__Exercise__. Output exactly the lines below, starting with the line that has "its arithmetic side;" and going on through the line that has "AEC VII.6.3) ⟹", both included, and no other lines.

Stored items
--- --- ---

import Summits.BirchSwinnertonDyer.Rank1Residual.Ordinary.StrictSelmerIndexRankOneRat
import Summits.BirchSwinnertonDyer.Rank1Residual.Ordinary.LocalDivExponentPointOrder
import HarnessLib

/-!
# On C-16's letter `#Sel_0(ℚ, E[3^∞]) = #Ш(E/ℚ)[3^∞]`: the strict-Selmer count at `m_p = 0`, in the letter's own
# currency (`¬ O5.PointLocallyThreeDivisibleAt`, Mathlib's `ℚ_[3]`) (theorems only — no definition, no named fact;
# nothing asserted about any curve's BSD; C-16 stays a CONJECTURE)

HONEST FRAMING (cell `b2b-bsdres`, run/shared/lean/b2b/bsd-rank1-residual/, verbatim in every
file): the goal of the cell is to DELETE the COMBINATION-SHAPED residual classes of the
Birch–Swinnerton-Dyer formula for ALL analytic-rank `≤ 1` elliptic curves over `ℚ` — "full BSD
formula for every rank `≤ 1` curve in class `C`" assembled STRICTLY from published theorems — so
that the rank-`≤ 1` remainder becomes exactly the CONSTRUCTION-SHAPED classes, which are TYPED
(missing-input `Prop`s), NOT attempted. This is not "finishing BSD". Seat `b2b-bsdres-additive-p3`
(X8 prover B / X7 joint; typer-designate for the cell conjecture C-16 = hyp C120.1 by hyp R-16 (e)).
This file books nothing and moves no mark; X7 / X8 stay CONSTRUCTION-SHAPED.

## What this file does

`Ordinary/StrictSelmerIndexRankOneRat.lean` proved `#Sel_0(ℚ, E[p^∞]) = p^m · #Ш(E/ℚ)[p^∞]` with `m` the `ℚ_v`-level of the
Mordell–Weil generator modulo torsion (`v ∋ p`; `v.adicCompletion ℚ` is the currency of the Selmer groups). C-16's letter
(`Ordinary/Conjectures/KuriharaExactOrderRankOneAt3.lean`) speaks Mathlib's `ℚ_[3]` (`¬ O5.PointLocallyThreeDivisibleAt W 3 P`).
This file bridges the currencies and reads the count on the letter:
* `exists_pointAddEquiv_adicCompletion_padic_comp` (`E(ℚ_v) ≃+ E(ℚ_p)` COMPATIBLY with the maps from `E(ℚ)`),
  `exists_eq_pow_smul_add_torsion_adicCompletion_iff` (the level reads the same in both currencies),
  `exists_eq_nsmul_of_isOfFinAddOrder_of_forall` / `exists_eq_pow_smul_add_torsion_iff_of_forall` (without `p`-torsion
  «`∈ p^j G + tors`» = «`∈ p^j G`», the `m_p` of `LocalPointsModPrimePower`), `not_exists_eq_nsmul_add_torsion_adicCompletion`;
* **`natCard_strictSelmer_rat_eq_natCard_sha_of_not_divisible`** (`E(ℚ_p)[p] = 0`, `P₁ ↦ E(ℚ_p)` not `p • Q` ⟹
  `#Sel_0 = #Ш[p^∞]`) and **`natCard_strictSelmer_three_eq_natCard_sha_of_letter`**: on C-16's letter (`W` minimal, `3` good,
  `a₃ ∉ {1, −2}` ⟹ `E(ℚ₃)[3] = 0` by the tree's `forall_three_nsmul_eq_zero_padic_of_frobeniusTrace_three`, `P` of infinite
  order generating modulo torsion, `¬ O5.PointLocallyThreeDivisibleAt W 3 P`) **`#Sel_0(ℚ, E[3^∞]) = #Ш(E/ℚ)[3^∞]`** — with
  Mazur–Rubin 5.2.12 (the named missing cohomological input) this is `∂⁰(κ) − ∂^∞(κ) = length Ш[3^∞]`, R1-DEPTH-LAW §2 (i) at
  `m₃ = 0`, now a theorem on its arithmetic side;
* `exists_level_padic` / `exists_level_adicCompletion` (the level EXISTS for every point of infinite order, AEC VII.6.3) ⟹
  **`forall_exists_sub_kummerPruferHom_mem_rat` = Kim 2022 Lemma 5.1 over `ℚ`, UNCONDITIONAL** (for ANY `P₁` of infinite order,
  `Sel_{p^∞} = ` Kummer line of `P₁` ` + Sel_0`), general form `…_adicCompletion_of_cyclic`; `exists_natCard_strictSelmer_rat_eq_pow_mul`
  (`rank_ℤ = 1 ⟹ ∃ m, #Sel_0 = p^m·#Ш[p^∞]`), `finite_strictSelmer_iff_finite_sha_rat`, `padicValNat_natCard_strictSelmer_rat_eq`
  (`v_p #Sel_0 = m_p + v_p #Ш[p^∞]`), `natCard_strictSelmer_rat_eq_of_padic_level` (the level read on `E(ℚ_[p])`).

References: C.-H. Kim, Amer. J. Math. = arXiv:2203.12159, §5.1 [Kim2022StructureSelmer]; B. Mazur, K. Rubin, Mem. AMS 799 (2004),
Thm 5.2.12 [MazurRubin2004]; J. H. Silverman, AEC 2nd ed. (2009), IV.6.1, VII.2.1, VII.6.3 [SilvermanAEC2009]; `R1-DEPTH-LAW.md` §2 (i).
-/

noncomputable section

open scoped Classical
open scoped AddSubgroup

open WeierstrassCurve Literature.NumberTheory.EllipticCurves
  Literature.NumberTheory.GaloisRepresentations

universe u

namespace Summit.BirchSwinnertonDyer.Rank1Residual.Ordinary

section GeneralK

variable {K : Type u} [Field K] [NumberField K] (W : WeierstrassCurve K) [W.IsElliptic]
variable (p : ℕ) [hp : Fact p.Prime]

/-- **«`Sel_{p^∞} = (Kummer line) + Sel_0`» at a place `v` where `E(K_v)` is cyclic modulo `p` and torsion**, for
any `P₁` of finite `K_v`-divisibility level (general number field; the hypotheses `hLS`, `hm1` displayed).
[cite: Kim2022StructureSelmer, §5.1 Lemma 5.1] -/
theorem forall_exists_sub_kummerPruferHom_mem_adicCompletion_of_cyclic
    (v : IsDedekindDomain.HeightOneSpectrum (NumberField.RingOfIntegers K))
    (hLS : ∃ Y : (W.baseChange (v.adicCompletion K)).toAffine.Point,
      ∀ X : (W.baseChange (v.adicCompletion K)).toAffine.Point,
        ∃ (c : ℕ) (Z T : (W.baseChange (v.adicCompletion K)).toAffine.Point),
          IsOfFinAddOrder T ∧ X = c • Y + p • Z + T)
    {P₁ : W.toAffine.Point} {m : ℕ}
    (hm1 : ¬ ∃ R T : (W.baseChange (v.adicCompletion K)).toAffine.Point, IsOfFinAddOrder T ∧
      Affine.Point.baseChange (W' := W) K (v.adicCompletion K) P₁ = p ^ (m + 1) • R + T) :
    ∀ c ∈ W.selmerGroupPInfty p, ∃ x : PruferQuot p,
      c - kummerPruferHom W p W.zsmul_geomPoints_surjective_holds P₁ x ∈ selmerLocalKerPrimaryTorsion W (v.adicCompletion K) p := by
  haveI : CharZero (v.adicCompletion K) :=
    charZero_of_injective_algebraMap (algebraMap K (v.adicCompletion K)).injective
  haveI : PerfectField (v.adicCompletion K) := PerfectField.ofCharZero
  exact forall_exists_sub_kummerPruferHom_mem W p (v.adicCompletion K) hm1
    (selmerGroupPInfty_le_selmerLocalKerPrimary_adicCompletion W p v)
    (local_card_le_of_cyclic W p (v.adicCompletion K) hLS)

end GeneralK

section Letter

open Rat.HeightOneSpectrum NumberField IsDedekindDomain

variable (W : WeierstrassCurve ℚ) [W.IsElliptic] {p : ℕ} [hp : Fact p.Prime]
  {v : HeightOneSpectrum (𝓞 ℚ)}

--- --- ---

__Result for this exercise__.
  `m₃ = 0`, now a theorem on its arithmetic side;
* `exists_level_padic` / `exists_level_adicCompletion` (the level EXISTS for every point of infinite order, AEC VII.6.3) ⟹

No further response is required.